Boran eve gelmişti ve çok kızgındı hemen yanına gittim.


''Noldu?''


''Sizin ki kaza değil,bilerek kaza yapmanızı isteyen biri varmış ama kim?''


''Ne '' dedim ve orada öylece donup kaldım.Boran elini karnıma koydu.


''Bekle yavrum sana bunu yapanları bulucam'' dedi ve genco'nun yanına gitti.Ona da anlattı o da çok sinirlendi hatta masayı dağıttı.


''KİM O OROSPU ÇOCUĞU KİM , KİM SEVDİKLERİMİZE KIYMAYA ÇALIŞAN BORAN'' diye bağırıyordu genco.Zehra sonunda sakinleştirdi onu boran'da Tuğrul'u aradı hemen ama açmadı.


''Açmıyor'' dedi


''Kafa dinliyordur '' dedi zehra


''Aynen'' dedim bende


Murattan


Son dakika da ilaydayı ordan götürmesem tuğrul bizi yakalayacaktı ve bu çok kötü bir durum olurdu.Eve getirdim ilayda'yı bana şaşkınlıkla bakıyordu ama umrumda değildi.Onu odasına çıkardım ve dinlenmesini söyledim.Sonra bir mektup yazdım.


=Tuğrul , ilayda yaşıyor onu merak etmeyin!
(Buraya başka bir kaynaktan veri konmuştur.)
/-
Copyright (c) 2026 the pub-hodgecm-mathlib formalisation cell (harness21).  Prover seat hodgecm-mathlib-K2E3-p27 (g0), HCML Track B «K2-LIT» ∕ h413
(`stmt-HodgeConjecture-24833`), line `K2_E3_EllipticInputs`, unit U12 «Characters», PART «RANK» ED. 2 leaf (qs2-sc) of (11-2qs-Id′), census D125 (sc-α): THE SUPERCUSPIDAL
CLASSES OF `U(Φ₂)(L⁺_v)` AT THE IDENTITY ⟸ THE N = 2 INSTANCE OF THE GENERAL-`N` LETTER (SC-an) — a pure REL-tie over ★ generic capital.  2026-09-04.
-/
import Summits.HodgeConjecture.HodgeConjecture.Theorems.K2E3CharLocIntNearSemisimpleSupercuspidalOfTruncated   -- ★ p856184 (K2E3-p20 g3): `exists_rep_data_of_isSupercuspidal`, `charLocIntNearSemisimple_supercuspidal_of_exists_truncated` (GENERIC `N`)
import Literature.NumberTheory.Automorphic.UnitaryGroupBorelInduction       -- ★ `cmLocalForm L 2 v` (the organ's quasi-split carrier spelling)
import Literature.NumberTheory.Automorphic.LocalUnitaryGroupCongr           -- ★ `antidiagOne_isHermitian`, `isUnit_antidiagOne_det` (`Φ₂` hermitian, unit determinant)
import HarnessLib

/-!
# Leaf (qs2-sc) `sig_K2E3CharLocIntNearIdentitySupercuspidalQuasiSplitTwo` ⟸ (SC-an) at `N = 2`, `H = Φ₂` (Harish-Chandra 1970 Part VII Thm. 16 for the supercuspidal classes of `U(1,1)`):
# THE REL-TIE (census D125 (sc-α))

Cell `pub/hodgecm-mathlib` (D-0151), Track B «K2-LIT», crux H413 = `stmt-HodgeConjecture-24833`, route `HCCMUnconditional`.  Lane `--supports stmt-HodgeConjecture-24833
--as helper`; THEOREMS ONLY (no `def`, no `instance`, no `notation`, no named-fact hypothesis, no `sorry`); count-neutral.

THE POINT (census `K2/K2E3-p27/g0/CENSUS-EllipticCorner.K2E3-p27-g0.md` §A).  The U12 MAIN letter (SC-an) `sig_K2E3SupercuspidalTruncatedCharAnalytic` — Harish-Chandra's two estimates
(SC-lim∖ell) ∧ (SC-dom) on the truncated orbital integrals of a supercuspidal coefficient — and its consumer ★ p856184 `charLocIntNearSemisimple_supercuspidal_of_exists_truncated` are
typed for EVERY `N` on `(cmDatum L N H).Local v`; at `N := 2`, `H := Φ₂ = (i, j) ↦ [i + j + 1 = 2]` (hermitian with unit determinant, ★ `antidiagOne_isHermitian`, ★ `isUnit_antidiagOne_det`)
that carrier IS the organ's quasi-split carrier `G₂ = ↥(unitaryGroupOfForm (conjLocal L c v) (cmLocalForm L 2 v))` (`rfl`: ★ `«local»`, `cmLocalForm` unfold), and row 11 at the point
`s = 1` (semisimple: `toLin' 1 = id`) is the (qs2-sc) leaf.  So (qs2-sc) is NOT an independent corner: it is the `N = 2` instance of the one idle general-`N` letter (SC-an), whose
`N = 3` instance is ★ letter-free (road FC: ★ FC-8∕FC-9∕D56) and whose `N = 2` payment is the «FC₂» port road (census §A.2 (sc-β)).

* HEAD 1 **`charLocIntNearIdentity_supercuspidal_two_of_sigSCan (hSC : ‹(SC-an) VERBATIM, all N›) : ‹(qs2-sc) VERBATIM›`** — docks on MAIN's socket `sig_K2E3SupercuspidalTruncatedCharAnalytic`
  BY NAME (if the dealer ties (qs2-sc) where MAIN's socket is visible).
* HEAD 2 **`charLocIntNearIdentity_supercuspidal_two_of_sigSCanTwo (hSC₂ : ‹(SC-an) at N := 2, H := Φ₂›) : ‹(qs2-sc) VERBATIM›`** — docks on a PART «RANK» copy «(SC-an)₂» of the
  instance text (one leaf for one leaf, in the currency that has the ★ `N = 3` road as template).
PROOF (= MAIN §SC.2 `charLocIntNearSemisimple_supercuspidal_of_sigSCan` at `N := 2`, `H := Φ₂`, `s := 1`): ★ `exists_rep_data_of_isSupercuspidal` (admissible supercuspidal representative
with an invariant positive-definite Hermitian form), a non-zero vector, the letter, ★ `charLocIntNearSemisimple_supercuspidal_of_exists_truncated` at the semisimple point `1`.

HONEST LABEL: HC_CM is proved only modulo the 7 printed citations (2 remaining named inputs: hLiu418 = stmt-HodgeConjecture-24832, h413 = stmt-HodgeConjecture-24833) until rung 0
closes; count-neutral helper; after the dealer's tie (qs2-sc) is REL over EXACTLY the (SC-an) letter at `N = 2` (REL ≠ ★); Harish-Chandra's estimates themselves are NOT proved here.

## References
* [HarishChandra1970] Harish-Chandra (notes by G. van Dijk), *Harmonic Analysis on Reductive p-adic Groups*, LNM 162 (1970), Part VII §3 Thm. 16 p. 67, pp. 70–73; Thms 14–15,
  18–20.
* [HarishChandra1999] Harish-Chandra (notes by S. DeBacker, P. J. Sally, Jr.), *Admissible Invariant Distributions on Reductive p-adic Groups*, AMS ULS 16 (1999), Thm. 16.1 p. 77.
* [Rogawski1990] J. D. Rogawski, *Automorphic Representations of Unitary Groups in Three Variables*, Ann. of Math. Stud. 123 (1990), §1.9 p. 13, §12.2 p. 173.
-/

set_option autoImplicit false
set_option linter.dupNamespace false

noncomputable section

open MeasureTheory Filter Topology NumberField IsDedekindDomain
open scoped NNReal ENNReal Matrix MatrixGroups
open Literature.NumberTheory.Rogawski1990 Literature.NumberTheory.Automorphic Literature.NumberTheory.Automorphic.UnitaryGroup
open Literature.NumberTheory.GaloisRepresentations Literature.NumberTheory.GaloisRepresentations.IsNonarchimedeanLocalField
open Summit.HodgeConjecture.HodgeConjecture.Cruxes.H413.K2E3CharLocIntNearSemisimpleSupercuspidalOfTruncated (exists_rep_data_of_isSupercuspidal charLocIntNearSemisimple_supercuspidal_of_exists_truncated)

namespace Summit.HodgeConjecture.HodgeConjecture.Cruxes.H413.K2E3CharLocIntNearIdentitySupercuspidalTwoOfSCan

/-- The identity of `U(Φ₂)(L⁺_v)` is semisimple (`toLin' 1 = id`). [folklore] -/
theorem isSemisimple_toLin'_one (L : Type) [Field L] [NumberField L] [IsCMField L] (v : HeightOneSpectrum (𝓞 ↥(maximalRealSubfield L))) :
    Module.End.IsSemisimple (Matrix.toLin' (((1 : ↥(unitaryGroupOfForm (conjLocal L (IsCMField.complexConj L) v) (cmLocalForm L 2 v))).val : GL (Fin 2) (UnitaryGroup.LocalRing L v)).val :
      Matrix (Fin 2) (Fin 2) (UnitaryGroup.LocalRing L v))) := by
  rw [show (((1 : ↥(unitaryGroupOfForm (conjLocal L (IsCMField.complexConj L) v) (cmLocalForm L 2 v))).val : GL (Fin 2) (UnitaryGroup.LocalRing L v)).val :
      Matrix (Fin 2) (Fin 2) (UnitaryGroup.LocalRing L v)) = 1 from rfl, Matrix.toLin'_one]
  exact Module.End.isSemisimple_id

set_option maxHeartbeats 1600000 in
-- long binder lists (the ∀-closed letter as an antecedent) read on two spellings of one carrier
/-- **HEAD 1 — (qs2-sc) ⟸ (SC-an), the general-`N` letter VERBATIM** (U12 MAIN `sig_K2E3SupercuspidalTruncatedCharAnalytic`), instantiated inside at `N := 2`, `H := Φ₂`, `s := 1`.
[cite: HarishChandra1970, Part VII §3 Thm. 16 p. 67] [cite: HarishChandra1999, Thm. 16.1 p. 77] [cite: Rogawski1990, §12.2 p. 173] -/
theorem charLocIntNearIdentity_supercuspidal_two_of_sigSCan
    (hSC :   ∀ (L : Type) [Field L] [NumberField L] [IsCMField L] (N : ℕ) (H : Matrix (Fin N) (Fin N) L),
    (H.map (cmConjRingHom L))ᵀ = H → H.det ≠ 0 →
    ∀ (v : HeightOneSpectrum (𝓞 ↥(maximalRealSubfield L))),
      (∀ w : PlacesOver L v, IsCMField.complexConj L • w.1 = w.1) →
    ∀ [MeasurableSpace ((UnitaryGroup.cmDatum L N H).Local v)] [BorelSpace ((UnitaryGroup.cmDatum L N H).Local v)]
      (μ : Measure ((UnitaryGroup.cmDatum L N H).Local v)) [μ.IsHaarMeasure]
      (r : SmoothIrrep ((UnitaryGroup.cmDatum L N H).Local v)), r.ρ.IsSupercuspidal →
    ∀ (B : r.V →ₗ⋆[ℂ] r.V →ₗ[ℂ] ℂ), B.IsSymm → (∀ x : r.V, x ≠ 0 → 0 < (B x x).re) →
      (∀ (g : (UnitaryGroup.cmDatum L N H).Local v) (x y : r.V), B (r.ρ g x) (r.ρ g y) = B x y) →
    ∀ (v₁ : r.V), v₁ ≠ 0 →
      ∃ (Ω : CompactExhaustion ((UnitaryGroup.cmDatum L N H).Local v))
        (F : (UnitaryGroup.cmDatum L N H).Local v → ℂ) (M : (UnitaryGroup.cmDatum L N H).Local v → ℝ),
        (∀ᵐ g ∂μ, ¬ (IsRegularElt (g.val : GL (Fin N) (UnitaryGroup.LocalRing L v)) ∧
            IsCompact ((Subgroup.centralizer ({g} : Set ((UnitaryGroup.cmDatum L N H).Local v))) : Set ((UnitaryGroup.cmDatum L N H).Local v))) →
          Tendsto (fun n => ∫ x in Ω n, B v₁ (r.ρ (x * g * x⁻¹) v₁) ∂μ) atTop (𝓝 (F g))) ∧
        (∀ n : ℕ, ∀ᵐ g ∂μ, ‖∫ x in Ω n, B v₁ (r.ρ (x * g * x⁻¹) v₁) ∂μ‖ ≤ M g) ∧
        LocallyIntegrable M μ) :
    ∀ (L : Type) [Field L] [NumberField L] [IsCMField L] (v : HeightOneSpectrum (𝓞 ↥(maximalRealSubfield L))),
      (∀ w : PlacesOver L v, IsCMField.complexConj L • w.1 = w.1) →
      ∀ [MeasurableSpace ↥(unitaryGroupOfForm (conjLocal L (IsCMField.complexConj L) v) (cmLocalForm L 2 v))] [BorelSpace ↥(unitaryGroupOfForm (conjLocal L (IsCMField.complexConj L) v) (cmLocalForm L 2 v))]
        (μ : Measure ↥(unitaryGroupOfForm (conjLocal L (IsCMField.complexConj L) v) (cmLocalForm L 2 v))) [μ.IsHaarMeasure] (c : IrrClass ↥(unitaryGroupOfForm (conjLocal L (IsCMField.complexConj L) v) (cmLocalForm L 2 v))), c.IsSupercuspidal →
        ∃ U : Set ↥(unitaryGroupOfForm (conjLocal L (IsCMField.complexConj L) v) (cmLocalForm L 2 v)), IsOpen U ∧ (1 : ↥(unitaryGroupOfForm (conjLocal L (IsCMField.complexConj L) v) (cmLocalForm L 2 v))) ∈ U ∧
          ∃ Θ : ↥(unitaryGroupOfForm (conjLocal L (IsCMField.complexConj L) v) (cmLocalForm L 2 v)) → ℂ, IntegrableOn Θ U μ ∧
            ∀ f : ↥(unitaryGroupOfForm (conjLocal L (IsCMField.complexConj L) v) (cmLocalForm L 2 v)) → ℂ, f ∈ SchwartzBruhat ↥(unitaryGroupOfForm (conjLocal L (IsCMField.complexConj L) v) (cmLocalForm L 2 v)) →
              tsupport f ⊆ U → c.smoothTrace μ f = ∫ g, f g * Θ g ∂μ := by
  intro L _ _ _ v hns instM instB μ instH c hsc
  -- the organ carrier `G₂` IS `(cmDatum L 2 Φ₂).Local v` (`rfl`); hand its Borel structure and Haar measure to the `cmDatum` spelling
  letI : MeasurableSpace ((UnitaryGroup.cmDatum L 2 (Matrix.of fun i j : Fin 2 => if i.val + j.val + 1 = 2 then (1 : L) else 0)).Local v) := instM
  haveI : BorelSpace ((UnitaryGroup.cmDatum L 2 (Matrix.of fun i j : Fin 2 => if i.val + j.val + 1 = 2 then (1 : L) else 0)).Local v) := instB
  haveI : Measure.IsHaarMeasure (G := (UnitaryGroup.cmDatum L 2 (Matrix.of fun i j : Fin 2 => if i.val + j.val + 1 = 2 then (1 : L) else 0)).Local v) μ := instH
  have hH := UnitaryGroup.antidiagOne_isHermitian L 2
  have hdet : (Matrix.of fun i j : Fin 2 => if i.val + j.val + 1 = 2 then (1 : L) else 0).det ≠ 0 := (UnitaryGroup.isUnit_antidiagOne_det L 2).ne_zero
  obtain ⟨r, hr, hsc', -, B, hBsymm, hBpos, hBinv⟩ :=
    exists_rep_data_of_isSupercuspidal L 2 (Matrix.of fun i j : Fin 2 => if i.val + j.val + 1 = 2 then (1 : L) else 0) hH hdet v hns c hsc
  haveI : r.ρ.IsIrreducible := r.isIrreducible
  haveI : Nontrivial r.V := Representation.IsIrreducible.nontrivial r.ρ
  obtain ⟨v₁, hv₁⟩ := exists_ne (0 : r.V)
  obtain ⟨Ω, F, M, hlim, hdom, hM⟩ :=
    hSC L 2 (Matrix.of fun i j : Fin 2 => if i.val + j.val + 1 = 2 then (1 : L) else 0) hH hdet v hns μ r hsc' B hBsymm hBpos hBinv v₁ hv₁
  exact charLocIntNearSemisimple_supercuspidal_of_exists_truncated L 2 (Matrix.of fun i j : Fin 2 => if i.val + j.val + 1 = 2 then (1 : L) else 0) hH hdet v hns μ c
    ⟨r, hr, hsc', B, hBsymm, hBpos, hBinv, v₁, hv₁, Ω, F, M, hlim, hdom, hM⟩ 1 (isSemisimple_toLin'_one L v)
O benimle güvende. Ben ona çok iyi bakıyorum. Bir şey daha demem lazım ama dilim varmıyor. Tuğrul ilayda hafızasını kaybetti bu yüzden hiçbirinizi tanımıyor kusura bakma. O benimle sakın bizi bulmaya kalkışma.


                                                                                                                                                             Murat =


Hemen o mektubu tuğrul'un evine gönderdim.Şimdi ne yapmam gerekiyordu?